◆ **The problem**: Extract the lines from the first line of the records below through the line containing "equivariant covering bound)", inclusive, and reproduce them exactly as written.

Collected data:
# # #

import Mathlib
import Summits.ValiantsHypothesis.ValiantsHypothesis.Theses.FreeSubtorus
import Summits.ValiantsHypothesis.ValiantsHypothesis.Cruxes.OrbitDimensionBound.Lines.ChannelLadder
import Literature.Computability.AlgebraicComplexity.LandsbergRessayreNormalForm
import Literature.Computability.AlgebraicComplexity.LRPencilOfMatrix

/-!
# Line `channel_covering` — skeleton for the rung `OneChannelShadow` (one-channel equivariant covering bound)

Crux advanced: `OrbitDimensionBound` (stmt-ValiantsHypothesis-16133) of `route-ValiantsHypothesis-FreeSubtorus`; floor
`SubtorusCovering` (PROVED, `subtorusCovering_proof` = `Channel.channelCovering_zero` up to `Iff`); rung
`Channel.OneChannelShadow` (`Lines/ChannelLadder.lean`; numeric hub `Channel.OneChannelCovering = ChannelCovering 1`:
`C(n,⌊n/2⌋) ≤ n · m² · 4^r` for a ONE-CHANNEL `T_Λ`-equivariant affine determinantal expression `B = B_eq + u vᵀ`
of `per_n`, `n ≥ 3`).

THE LINE.  `OneChannelShadow ⇐ OneChannelCovering` (ladder file), and `OneChannelCovering` from three registered stubs:
* `stub_channelGradedForm` (S/M; the landed floor machinery applied to `B_eq = B - u vᵀ`): a generic element
  `t₀ = diag(d_k e_l) ∈ T_Λ` (`FreeSubtorusConfusionCovering.stub_genericElement`: relations of `Λ`, no non-negative
  multiplicative relation among the `d_k e_l`, characters separated exactly modulo `ℚΛ`) and ONE lift `(g, h)` of it
  for `B_eq` put `B`, after a base change `P, Q ∈ GL_m(ℂ)`, in the form `P B Q = M + u' v'ᵀ` with `M` affine and
  GRADED (`exists_gradedForm` on `B_eq`: row grades `β`, column grades `α` = generalised eigenvalues of the lift;
  `M₀[i,j] ≠ 0 ⇒ β_i = α_j`, `M_{x_kl}[i,j] ≠ 0 ⇒ β_i = d_k e_l α_j`) and `u' v'ᵀ = P u vᵀ Q` constant of rank `≤ 1`
  (`IsGradedChannelForm`).  No determinant is used.
* `stub_channelChains` (L; NEW — the load-bearing core): if moreover `det B = per_n` then EVERY permutation `σ ∈ S_n`
  is SERVED (`Served`): either ONE graded chain carries `⌊n/2⌋` of its variables — `β_i = α_j · ∏_{k ∈ T} d_k e_{σ k}`
  for some `i, j` and `|T| = ⌊n/2⌋` — or the TWO chains issuing from two FIXED rows `s₁, s₂` (the unmatched rows of
  `M₀`, independent of `σ`) carry `⌊n/2⌋` of them jointly.  (Matrix determinant lemma
  `c · per_n = det M + v'ᵀ adj(M) u'`, `c = det P det Q ≠ 0`; the coefficient of `x_σ = ∏ x_{k σ(k)}` is non-zero in
  `det M` or in some first minor of `M`; a Leibniz term of that (graded, affine) determinant reaching `x_σ`
  (`exists_perm_embedding_of_coeff_det_ne_zero`) uses `n` variable cells and otherwise cells of `M₀`, WLOG a graded
  partial permutation matrix after graded Gaussian elimination; following "variable cell → column → its `M₀`-partner
  row" decomposes the variable cells into vertex-disjoint chains and cycles; a graded CYCLE forces
  `∏_{cells} d_k e_l = 1`, excluded by genericity (ii); chains start only at unmatched rows of `M₀` (corank `≤ 2`
  since `rank(M₀ + u'v'ᵀ) = m - 1` by von zur Gathen) or at the partner row of the deleted column: `≤ 3` chains, so
  one chain carries `≥ ⌊n/2⌋` cells or the two fixed-source chains carry `> n/2` jointly; grades telescope along a
  chain: `β_{source} = (∏_{first t cells} d_k e_{σ k}) · α_{t-th column}`.)
* `stub_servedCount` (M; Odlyzko twice + double counting, adapting the landed `stub_classCount`): if every `σ` is
  served then `C(n,⌊n/2⌋) ≤ n · m² · 4^r`.  (Label a singly-served `σ` by the pair of grade VALUES `(β_i, α_j)`
  (`≤ m²` labels) and a doubly-served one by `(α_{j₁}, α_{j₂}, |T₁|)` (`≤ m² (⌊n/2⌋+1)` labels, the sources being
  fixed); for a fixed label the level-`t` pairs `(T, σT)` with prescribed character value are pairwise CONFUSED
  (genericity (iii)), hence `≤ 2^r` of them per chain (Odlyzko: a translate of a rank-`r` subspace of `ℚ^{2n}` holds
  `≤ 2^r` points of `{0,1}^{2n}`; admissibility keeps levels apart), and a pair, resp. a pair of pairs, is induced by
  `≤ ⌊n/2⌋! (n-⌊n/2⌋)!` permutations: `n! ≤ m² (2^r + (⌊n/2⌋+1) 4^r) ⌊n/2⌋! (n-⌊n/2⌋)!`, and
  `2^r + (⌊n/2⌋+1) 4^r ≤ n 4^r` for `n ≥ 3`.)
Composition `OneChannelCovering_of`, `OneChannelShadow_of`: kernel-checked below, sorries ONLY in `stub_*`.

Disproof used (Cruxes/OrbitDimensionBound/Disproof.lean): honours `orbitDimensionBound_false_without_repHyp` — the
determinant hypothesis `det B = per_n` is consumed (only) in `stub_channelChains`; the relaxed target
`Channel.OrbitChannelBound 1` keeps the "replace `A` by another `B`" shape (the in-place strengthenings
`not_orbitDimensionBoundInPlace`, `not_inPlaceHomothety` are refuted); `twistedGrenet` (size 7, `per_3`, no homothety
lift): its only linear lifts up to a constant defect are scalar pairs, with defect rank `6 = m - 1` (sympy check by
this seat), so it is not a small-channel object and says nothing against `ρ = 1`.

[cite: LandsbergRessayre2017, §6, Thm. 2.8, Question 2.2] [cite: Odlyzko1988, p. 127] [cite: MignonRessayre2004]
[folklore: matrix determinant lemma]
-/

set_option linter.dupNamespace false
set_option linter.unusedVariables false

noncomputable section

namespace Summit.ValiantsHypothesis.ValiantsHypothesis.Cruxes.OrbitDimensionBound.Channel.Line

open MvPolynomial Finset
open Literature.Computability.AlgebraicComplexity LRPencil
open Summit.ValiantsHypothesis.ValiantsHypothesis.Cruxes.OrbitDimensionBound.Channel
open Summit.ValiantsHypothesis.ValiantsHypothesis.Cruxes.OrbitDimensionBound.Torsion (subtorus)

/-! ## §1 Vocabulary of the line -/

/-- `IsGeneric n r Λ d e`: `(d, e) ∈ (ℂˣ)ⁿ × (ℂˣ)ⁿ` satisfies the relations of `T_Λ` (i), the weights `d_k e_l` have
no non-trivial non-negative multiplicative relation (ii), and a character is trivial on `(d, e)` iff a non-zero
multiple of it lies in `ℤΛ` (iii) — verbatim the conclusion of the landed `stub_genericElement`.
[cite: LandsbergRessayre2017, §6] -/
def IsGeneric (n r : ℕ) (Λ : Fin r → (Fin n ⊕ Fin n) → ℤ) (d e : Fin n → ℂˣ) : Prop :=
  (∀ i, (∏ k, (d k) ^ (Λ i (Sum.inl k))) * (∏ l, (e l) ^ (Λ i (Sum.inr l))) = 1) ∧
  (∀ u : Fin n × Fin n → ℕ, u ≠ 0 → (∏ p, ((d p.1 : ℂ) * (e p.2 : ℂ)) ^ (u p)) ≠ 1) ∧
  (∀ χ : (Fin n ⊕ Fin n) → ℤ,
    (∏ k, (d k) ^ (χ (Sum.inl k))) * (∏ l, (e l) ^ (χ (Sum.inr l))) = 1 →
    ∃ (N : ℤ) (a : Fin r → ℤ), N ≠ 0 ∧ N • χ = ∑ i, a i • Λ i)

/-- `IsGradedChannelForm n m B d e α β`: after a base change `P, Q ∈ GL_m(ℂ)` and removal of a constant matrix
`u vᵀ` of rank `≤ 1`, the affine matrix `M = P B Q - u vᵀ` is GRADED by column grades `α` and row grades `β` with
variable weights `d_k e_l`: `M₀[i,j] ≠ 0 ⇒ β_i = α_j` and `M_{x_{kl}}[i,j] ≠ 0 ⇒ β_i = d_k e_l α_j`.
[cite: LandsbergRessayre2017, §6] -/
def IsGradedChannelForm (n m : ℕ) (B : Matrix (Fin m) (Fin m) (MvPolynomial (Fin n × Fin n) ℂ))
    (d e : Fin n → ℂˣ) (α β : Fin m → ℂ) : Prop :=
  ∃ (P Q : GL (Fin m) ℂ) (u v : Fin m → ℂ),
    (∀ i j, constPart ((P : Matrix (Fin m) (Fin m) ℂ).map C * B * (Q : Matrix (Fin m) (Fin m) ℂ).map C -
        (Matrix.vecMulVec u v).map C) i j ≠ 0 → β i = α j) ∧
    (∀ (p : Fin n × Fin n) i j,
      coeffMat ((P : Matrix (Fin m) (Fin m) ℂ).map C * B * (Q : Matrix (Fin m) (Fin m) ℂ).map C -
        (Matrix.vecMulVec u v).map C) p i j ≠ 0 → β i = (d p.1 : ℂ) * (e p.2 : ℂ) * α j)

/-- The torus weight picked up by a graded chain carrying the variable cells `{(k, σ k) : k ∈ T}`. [folklore] -/
def chainWt {n : ℕ} (d e : Fin n → ℂˣ) (σ : Equiv.Perm (Fin n)) (T : Finset (Fin n)) : ℂ :=
  ∏ k ∈ T, ((d k : ℂ) * (e (σ k) : ℂ))

/-- `Served n m d e α β s₁ s₂ σ`: the permutation `σ` is reached at depth `⌊n/2⌋` by ONE graded chain
(`β_i = chainWt(σ|T) · α_j`, `|T| = ⌊n/2⌋`, any reference row `i`), or JOINTLY by the two chains issuing from the
fixed source rows `s₁, s₂` (`|T₁| + |T₂| = ⌊n/2⌋`, `T₁ ∩ T₂ = ∅`). [cite: LandsbergRessayre2017, §6] -/
def Served (n m : ℕ) (d e : Fin n → ℂˣ) (α β : Fin m → ℂ) (s₁ s₂ : Fin m) (σ : Equiv.Perm (Fin n)) : Prop :=
  (∃ (i j : Fin m) (T : Finset (Fin n)), T.card = n / 2 ∧ β i = chainWt d e σ T * α j) ∨
  (∃ (j₁ j₂ : Fin m) (T₁ T₂ : Finset (Fin n)), Disjoint T₁ T₂ ∧ T₁.card + T₂.card = n / 2 ∧
    β s₁ = chainWt d e σ T₁ * α j₁ ∧ β s₂ = chainWt d e σ T₂ * α j₂)

/-! ## §2 The registered stubs -/

/-- Statement of `stub_channelGradedForm`. -/
def Stmt.stub_channelGradedForm : Prop :=
  ∀ (n m r : ℕ) (Λ : Fin r → (Fin n ⊕ Fin n) → ℤ) (B : Matrix (Fin m) (Fin m) (MvPolynomial (Fin n × Fin n) ℂ)),
    3 ≤ n → (∀ i, (∑ k, Λ i (Sum.inl k)) = 0 ∧ (∑ l, Λ i (Sum.inr l)) = 0) →
    IsChannelDetRepr 1 (subtorus n r Λ) (perPoly (Fin n) ℂ) B →
    ∃ (d e : Fin n → ℂˣ) (α β : Fin m → ℂ), IsGeneric n r Λ d e ∧ IsGradedChannelForm n m B d e α β

/-- Statement of `stub_channelChains`. -/
def Stmt.stub_channelChains : Prop :=
  ∀ (n m r : ℕ) (Λ : Fin r → (Fin n ⊕ Fin n) → ℤ) (B : Matrix (Fin m) (Fin m) (MvPolynomial (Fin n × Fin n) ℂ))
    (d e : Fin n → ℂˣ) (α β : Fin m → ℂ),
    3 ≤ n → IsAffineDetRepr (perPoly (Fin n) ℂ) B → IsGeneric n r Λ d e → IsGradedChannelForm n m B d e α β →
    ∃ s₁ s₂ : Fin m, ∀ σ : Equiv.Perm (Fin n), Served n m d e α β s₁ s₂ σ

/-- Statement of `stub_servedCount`. -/
def Stmt.stub_servedCount : Prop :=
  ∀ (n m r : ℕ) (Λ : Fin r → (Fin n ⊕ Fin n) → ℤ) (d e : Fin n → ℂˣ) (α β : Fin m → ℂ) (s₁ s₂ : Fin m),
    3 ≤ n → (∀ i, (∑ k, Λ i (Sum.inl k)) = 0 ∧ (∑ l, Λ i (Sum.inr l)) = 0) → IsGeneric n r Λ d e →
    (∀ σ : Equiv.Perm (Fin n), Served n m d e α β s₁ s₂ σ) →
    Nat.choose n (n / 2) ≤ m * (n * m) * 2 ^ (2 * r)

/-- **Stub 1 (S/M) — graded one-channel form.**  Generic element of `T_Λ` + one lift for `B - u vᵀ` + bases adapted
to the generalised eigenspaces of the lift (landed: `stub_genericElement`, `exists_gradedForm`,
`mul_constPart_eq_of_linSubstEntries_eq`, `coeffMat_linSubstEntries`); `P (u vᵀ) Q = (P u)(vᵀ Q)`.
[cite: LandsbergRessayre2017, §6] -/
theorem stub_channelGradedForm : Stmt.stub_channelGradedForm := by
  sorry

/-- **Stub 2 (L, NEW core) — every permutation is served by one chain or by the two fixed-source chains.**  Matrix
determinant lemma, Leibniz extraction in `det M` and its first minors, graded Gaussian elimination of `M₀`, no graded
cycles (genericity (ii)), `≤ 3` chains (corank `M₀ ≤ 2` by von zur Gathen regularity of `B`), telescoping grades.
[cite: LandsbergRessayre2017, §6] [cite: vonzurGathen1987] [folklore: matrix determinant lemma] -/
theorem stub_channelChains : Stmt.stub_channelChains := by
  sorry

/-- **Stub 3 (M) — the served count.**  Odlyzko's hypercube lemma at two levels (genericity (iii) makes equal
character values a confusion class; `≤ 2^r` pairs per class, cf. the landed `stub_classCount`) and double counting:
`n! ≤ m² (2^r + (⌊n/2⌋+1) 4^r) ⌊n/2⌋! (n-⌊n/2⌋)! ≤ n m² 4^r ⌊n/2⌋! (n-⌊n/2⌋)!`.
[cite: Odlyzko1988, p. 127] [cite: LandsbergRessayre2017, §6] -/
theorem stub_servedCount : Stmt.stub_servedCount := by
  sorry

/-! ## §3 The composition (kernel-checked, sorry-free) -/

/-- **`OneChannelCovering` from the three stubs**: graded form ⇒ chains ⇒ count.
[cite: LandsbergRessayre2017, Thm. 2.8, Question 2.2] -/
theorem OneChannelCovering_of :
    Stmt.stub_channelGradedForm → Stmt.stub_channelChains → Stmt.stub_servedCount → OneChannelCovering := by
  intro hGF hCh hSC
  refine oneChannelCovering_iff.2 fun n hn m r Λ B hΛ hB => ?_
  obtain ⟨d, e, α, β, hgen, hform⟩ := hGF n m r Λ B hn hΛ hB
  obtain ⟨s₁, s₂, hserved⟩ := hCh n m r Λ B d e α β hn hB.1 hgen hform
  exact hSC n m r Λ d e α β s₁ s₂ hn hΛ hgen hserved

/-- **THE RUNG from the three stubs** (concludes `Channel.OneChannelShadow` BY NAME).
[cite: LandsbergRessayre2017, Question 2.2] -/
theorem OneChannelShadow_of :
    Stmt.stub_channelGradedForm → Stmt.stub_channelChains → Stmt.stub_servedCount →
      Summit.ValiantsHypothesis.ValiantsHypothesis.Cruxes.OrbitDimensionBound.Channel.OneChannelShadow :=
  fun h₁ h₂ h₃ => oneChannelShadow_of_oneChannelCovering (OneChannelCovering_of h₁ h₂ h₃)

/-- **THE SKELETON: the rung modulo exactly the three registered stubs.** [cite: LandsbergRessayre2017, Question 2.2] -/
theorem OneChannelShadow_proof :
    Summit.ValiantsHypothesis.ValiantsHypothesis.Cruxes.OrbitDimensionBound.Channel.OneChannelShadow :=
  OneChannelShadow_of stub_channelGradedForm stub_channelChains stub_servedCount

/-- The numeric member modulo the stubs. [cite: LandsbergRessayre2017, Question 2.2] -/
theorem OneChannelCovering_proof : OneChannelCovering :=
  OneChannelCovering_of stub_channelGradedForm stub_channelChains stub_servedCount

/-- The floor again, from the stubs (rung ⇒ floor, shadow currency). [cite: LandsbergRessayre2017, Thm. 2.8] -/
theorem floorShadow_of_stubs :
    Stmt.stub_channelGradedForm → Stmt.stub_channelChains → Stmt.stub_servedCount → ChannelShadow 0 :=
  fun h₁ h₂ h₃ => channelShadow_zero_of_oneChannelShadow (OneChannelShadow_of h₁ h₂ h₃)

/-- How the line advances the open crux: with the stubs, the RELAXED symmetrisation target suffices —
`OrbitChannelBound 1 → VP ≠ VNP` (`closes_channel`). [cite: LandsbergRessayre2017, Question 2.2] -/
theorem vh_of_orbitChannelBound_of_stubs :
    Stmt.stub_channelGradedForm → Stmt.stub_channelChains → Stmt.stub_servedCount →
      OrbitChannelBound 1 → _root_.ValiantsHypothesis :=
  fun h₁ h₂ h₃ h => closes_channel h (OneChannelCovering_of h₁ h₂ h₃)

end Summit.ValiantsHypothesis.ValiantsHypothesis.Cruxes.OrbitDimensionBound.Channel.Line

end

# # #

◆ **Result for this exercise**:
import Mathlib
import Summits.ValiantsHypothesis.ValiantsHypothesis.Theses.FreeSubtorus
import Summits.ValiantsHypothesis.ValiantsHypothesis.Cruxes.OrbitDimensionBound.Lines.ChannelLadder
import Literature.Computability.AlgebraicComplexity.LandsbergRessayreNormalForm
import Literature.Computability.AlgebraicComplexity.LRPencilOfMatrix

/-!
# Line `channel_covering` — skeleton for the rung `OneChannelShadow` (one-channel equivariant covering bound)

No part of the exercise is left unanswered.